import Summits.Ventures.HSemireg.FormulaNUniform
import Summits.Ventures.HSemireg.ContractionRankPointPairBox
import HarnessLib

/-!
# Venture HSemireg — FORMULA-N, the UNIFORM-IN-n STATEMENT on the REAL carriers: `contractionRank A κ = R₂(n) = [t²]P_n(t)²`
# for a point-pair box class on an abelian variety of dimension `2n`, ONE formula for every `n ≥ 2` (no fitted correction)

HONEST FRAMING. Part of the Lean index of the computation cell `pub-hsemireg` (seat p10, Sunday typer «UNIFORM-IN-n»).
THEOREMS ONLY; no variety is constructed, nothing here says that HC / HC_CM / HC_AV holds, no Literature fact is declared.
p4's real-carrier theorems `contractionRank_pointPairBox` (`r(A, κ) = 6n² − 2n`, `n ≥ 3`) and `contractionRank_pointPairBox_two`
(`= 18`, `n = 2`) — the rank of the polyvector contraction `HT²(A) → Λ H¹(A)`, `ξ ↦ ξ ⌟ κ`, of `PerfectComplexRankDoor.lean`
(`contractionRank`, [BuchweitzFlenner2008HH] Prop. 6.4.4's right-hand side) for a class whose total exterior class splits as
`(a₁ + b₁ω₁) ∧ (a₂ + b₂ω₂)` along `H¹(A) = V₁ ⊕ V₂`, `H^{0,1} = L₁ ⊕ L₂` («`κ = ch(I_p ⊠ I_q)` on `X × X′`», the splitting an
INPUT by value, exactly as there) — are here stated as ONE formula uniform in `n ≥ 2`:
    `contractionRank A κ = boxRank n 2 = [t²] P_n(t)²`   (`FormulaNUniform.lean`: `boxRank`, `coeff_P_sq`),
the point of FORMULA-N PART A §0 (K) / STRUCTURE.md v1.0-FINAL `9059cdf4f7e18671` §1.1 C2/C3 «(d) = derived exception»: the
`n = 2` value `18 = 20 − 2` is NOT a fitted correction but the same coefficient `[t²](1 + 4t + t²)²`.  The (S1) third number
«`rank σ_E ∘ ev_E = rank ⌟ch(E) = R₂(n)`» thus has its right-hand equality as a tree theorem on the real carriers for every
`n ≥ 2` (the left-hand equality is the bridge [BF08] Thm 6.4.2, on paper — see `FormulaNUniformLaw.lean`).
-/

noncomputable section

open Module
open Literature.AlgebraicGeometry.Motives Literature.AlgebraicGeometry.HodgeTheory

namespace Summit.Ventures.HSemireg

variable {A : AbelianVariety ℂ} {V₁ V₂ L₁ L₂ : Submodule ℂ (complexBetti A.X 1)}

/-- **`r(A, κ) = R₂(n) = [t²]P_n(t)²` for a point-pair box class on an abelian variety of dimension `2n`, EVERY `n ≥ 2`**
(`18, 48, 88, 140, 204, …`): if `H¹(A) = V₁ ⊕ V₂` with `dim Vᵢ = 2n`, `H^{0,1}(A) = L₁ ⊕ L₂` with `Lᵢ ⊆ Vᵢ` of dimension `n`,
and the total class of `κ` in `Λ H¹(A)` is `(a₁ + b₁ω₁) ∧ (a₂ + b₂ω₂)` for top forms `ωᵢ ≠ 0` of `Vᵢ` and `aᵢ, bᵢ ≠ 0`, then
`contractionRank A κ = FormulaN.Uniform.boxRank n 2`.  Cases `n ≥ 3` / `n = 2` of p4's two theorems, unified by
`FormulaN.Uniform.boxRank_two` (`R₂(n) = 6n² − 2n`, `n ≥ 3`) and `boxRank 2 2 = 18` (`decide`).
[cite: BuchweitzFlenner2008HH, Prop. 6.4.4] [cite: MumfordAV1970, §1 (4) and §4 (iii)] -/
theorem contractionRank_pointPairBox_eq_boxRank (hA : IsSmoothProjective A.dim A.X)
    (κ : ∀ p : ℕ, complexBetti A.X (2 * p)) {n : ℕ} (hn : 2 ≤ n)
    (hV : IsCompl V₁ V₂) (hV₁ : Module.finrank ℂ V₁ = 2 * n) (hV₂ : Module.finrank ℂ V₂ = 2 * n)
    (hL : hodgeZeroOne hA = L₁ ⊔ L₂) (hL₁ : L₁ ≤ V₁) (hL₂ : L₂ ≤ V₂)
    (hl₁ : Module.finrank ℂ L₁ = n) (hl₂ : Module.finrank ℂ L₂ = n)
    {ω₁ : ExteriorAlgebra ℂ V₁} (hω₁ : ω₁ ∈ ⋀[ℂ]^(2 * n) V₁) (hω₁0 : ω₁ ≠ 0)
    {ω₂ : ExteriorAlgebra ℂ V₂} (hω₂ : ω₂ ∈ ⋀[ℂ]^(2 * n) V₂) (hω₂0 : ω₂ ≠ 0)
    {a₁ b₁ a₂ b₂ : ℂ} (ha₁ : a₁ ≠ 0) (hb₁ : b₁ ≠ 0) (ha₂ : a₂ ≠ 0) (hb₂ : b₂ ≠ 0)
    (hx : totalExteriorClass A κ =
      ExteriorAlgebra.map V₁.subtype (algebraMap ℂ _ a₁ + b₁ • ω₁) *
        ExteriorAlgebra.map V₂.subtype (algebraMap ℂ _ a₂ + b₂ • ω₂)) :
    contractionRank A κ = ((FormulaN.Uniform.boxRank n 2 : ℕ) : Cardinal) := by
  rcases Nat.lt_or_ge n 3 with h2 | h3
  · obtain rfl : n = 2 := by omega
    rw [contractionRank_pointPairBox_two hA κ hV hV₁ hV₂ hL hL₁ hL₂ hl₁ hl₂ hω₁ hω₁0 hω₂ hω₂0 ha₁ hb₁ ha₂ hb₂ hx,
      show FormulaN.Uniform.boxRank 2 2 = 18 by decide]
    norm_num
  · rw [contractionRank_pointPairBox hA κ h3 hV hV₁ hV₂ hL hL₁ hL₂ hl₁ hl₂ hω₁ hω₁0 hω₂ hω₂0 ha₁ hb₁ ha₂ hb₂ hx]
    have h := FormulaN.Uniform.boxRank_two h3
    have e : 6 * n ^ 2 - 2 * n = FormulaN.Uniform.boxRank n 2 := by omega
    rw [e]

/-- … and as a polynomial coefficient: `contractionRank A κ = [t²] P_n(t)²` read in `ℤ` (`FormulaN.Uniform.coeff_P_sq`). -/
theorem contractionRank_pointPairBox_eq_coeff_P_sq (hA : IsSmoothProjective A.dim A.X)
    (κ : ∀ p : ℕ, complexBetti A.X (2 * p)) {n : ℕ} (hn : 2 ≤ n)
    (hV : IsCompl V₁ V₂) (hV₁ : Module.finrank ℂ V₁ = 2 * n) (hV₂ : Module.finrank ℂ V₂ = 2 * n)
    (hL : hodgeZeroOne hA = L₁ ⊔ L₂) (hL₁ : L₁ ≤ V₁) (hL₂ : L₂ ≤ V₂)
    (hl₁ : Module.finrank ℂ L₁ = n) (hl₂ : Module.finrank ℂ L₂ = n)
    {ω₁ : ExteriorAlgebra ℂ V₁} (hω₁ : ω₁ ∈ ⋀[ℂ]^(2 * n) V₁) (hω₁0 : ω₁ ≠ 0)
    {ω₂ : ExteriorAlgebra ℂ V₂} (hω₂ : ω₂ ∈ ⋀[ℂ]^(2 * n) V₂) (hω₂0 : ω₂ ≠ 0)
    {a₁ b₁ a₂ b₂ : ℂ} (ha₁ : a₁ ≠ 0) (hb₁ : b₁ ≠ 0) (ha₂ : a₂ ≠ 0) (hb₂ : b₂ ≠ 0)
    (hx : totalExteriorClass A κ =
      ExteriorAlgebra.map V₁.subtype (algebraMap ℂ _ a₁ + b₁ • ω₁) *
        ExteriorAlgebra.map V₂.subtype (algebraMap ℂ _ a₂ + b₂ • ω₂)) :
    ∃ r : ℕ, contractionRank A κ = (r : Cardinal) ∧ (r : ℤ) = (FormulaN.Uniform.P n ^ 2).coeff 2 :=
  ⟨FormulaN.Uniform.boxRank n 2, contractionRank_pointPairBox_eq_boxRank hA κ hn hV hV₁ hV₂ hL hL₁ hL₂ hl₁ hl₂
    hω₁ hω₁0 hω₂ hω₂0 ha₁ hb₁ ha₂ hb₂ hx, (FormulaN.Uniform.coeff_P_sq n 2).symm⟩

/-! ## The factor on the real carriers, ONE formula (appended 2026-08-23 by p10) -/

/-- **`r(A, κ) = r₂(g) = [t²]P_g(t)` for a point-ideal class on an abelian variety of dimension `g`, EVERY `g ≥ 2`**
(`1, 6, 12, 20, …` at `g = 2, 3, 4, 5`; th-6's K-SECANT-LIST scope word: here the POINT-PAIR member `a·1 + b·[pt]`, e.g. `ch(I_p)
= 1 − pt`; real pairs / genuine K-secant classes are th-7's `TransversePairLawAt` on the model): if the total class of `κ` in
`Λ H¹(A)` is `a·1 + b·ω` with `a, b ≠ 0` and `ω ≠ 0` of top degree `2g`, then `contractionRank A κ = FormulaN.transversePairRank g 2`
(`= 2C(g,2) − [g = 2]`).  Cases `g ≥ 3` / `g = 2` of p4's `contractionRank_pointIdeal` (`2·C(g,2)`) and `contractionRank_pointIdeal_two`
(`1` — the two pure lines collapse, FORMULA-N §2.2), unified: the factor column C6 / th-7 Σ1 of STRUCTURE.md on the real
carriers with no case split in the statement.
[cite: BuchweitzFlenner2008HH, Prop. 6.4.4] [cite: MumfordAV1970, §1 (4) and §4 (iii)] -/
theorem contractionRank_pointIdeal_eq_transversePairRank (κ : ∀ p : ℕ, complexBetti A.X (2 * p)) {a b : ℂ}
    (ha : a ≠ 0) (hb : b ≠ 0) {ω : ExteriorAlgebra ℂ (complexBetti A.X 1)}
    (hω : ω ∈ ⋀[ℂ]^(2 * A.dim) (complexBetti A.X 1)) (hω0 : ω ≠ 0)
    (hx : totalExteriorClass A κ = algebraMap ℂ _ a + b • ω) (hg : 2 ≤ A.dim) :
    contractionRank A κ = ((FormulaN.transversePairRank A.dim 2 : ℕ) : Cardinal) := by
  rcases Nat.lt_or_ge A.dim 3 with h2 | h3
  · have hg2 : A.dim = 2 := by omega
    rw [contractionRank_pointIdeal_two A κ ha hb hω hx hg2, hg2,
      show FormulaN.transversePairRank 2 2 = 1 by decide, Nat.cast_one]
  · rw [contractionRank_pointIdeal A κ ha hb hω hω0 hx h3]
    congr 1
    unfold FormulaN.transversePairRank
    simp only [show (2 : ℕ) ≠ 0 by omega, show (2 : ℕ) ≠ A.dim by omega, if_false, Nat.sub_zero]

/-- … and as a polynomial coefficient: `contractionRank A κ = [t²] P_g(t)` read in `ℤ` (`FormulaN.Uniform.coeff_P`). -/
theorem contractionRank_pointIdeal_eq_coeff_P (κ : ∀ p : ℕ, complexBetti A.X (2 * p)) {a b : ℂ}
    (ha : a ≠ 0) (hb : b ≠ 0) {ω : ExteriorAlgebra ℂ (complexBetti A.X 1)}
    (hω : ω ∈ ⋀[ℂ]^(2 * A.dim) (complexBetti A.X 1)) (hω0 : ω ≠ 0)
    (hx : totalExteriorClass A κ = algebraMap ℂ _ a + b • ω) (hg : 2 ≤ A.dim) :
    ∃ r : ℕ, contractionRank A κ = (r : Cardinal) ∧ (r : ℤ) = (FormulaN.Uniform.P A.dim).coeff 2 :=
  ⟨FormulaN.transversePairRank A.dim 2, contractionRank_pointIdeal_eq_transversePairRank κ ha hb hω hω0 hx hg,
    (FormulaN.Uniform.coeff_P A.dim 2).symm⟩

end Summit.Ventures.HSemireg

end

^^^^^^^^

About this task: Keep both end lines and retype everything in the records above from the line containing "the rank of" through the line containing "INPUT by value, exactly", exactly, with nothing else.

Exercise output:
(`= 18`, `n = 2`) — the rank of the polyvector contraction `HT²(A) → Λ H¹(A)`, `ξ ↦ ξ ⌟ κ`, of `PerfectComplexRankDoor.lean`
(`contractionRank`, [BuchweitzFlenner2008HH] Prop. 6.4.4's right-hand side) for a class whose total exterior class splits as
`(a₁ + b₁ω₁) ∧ (a₂ + b₂ω₂)` along `H¹(A) = V₁ ⊕ V₂`, `H^{0,1} = L₁ ⊕ L₂` («`κ = ch(I_p ⊠ I_q)` on `X × X′`», the splitting an
INPUT by value, exactly as there) — are here stated as ONE formula uniform in `n ≥ 2`:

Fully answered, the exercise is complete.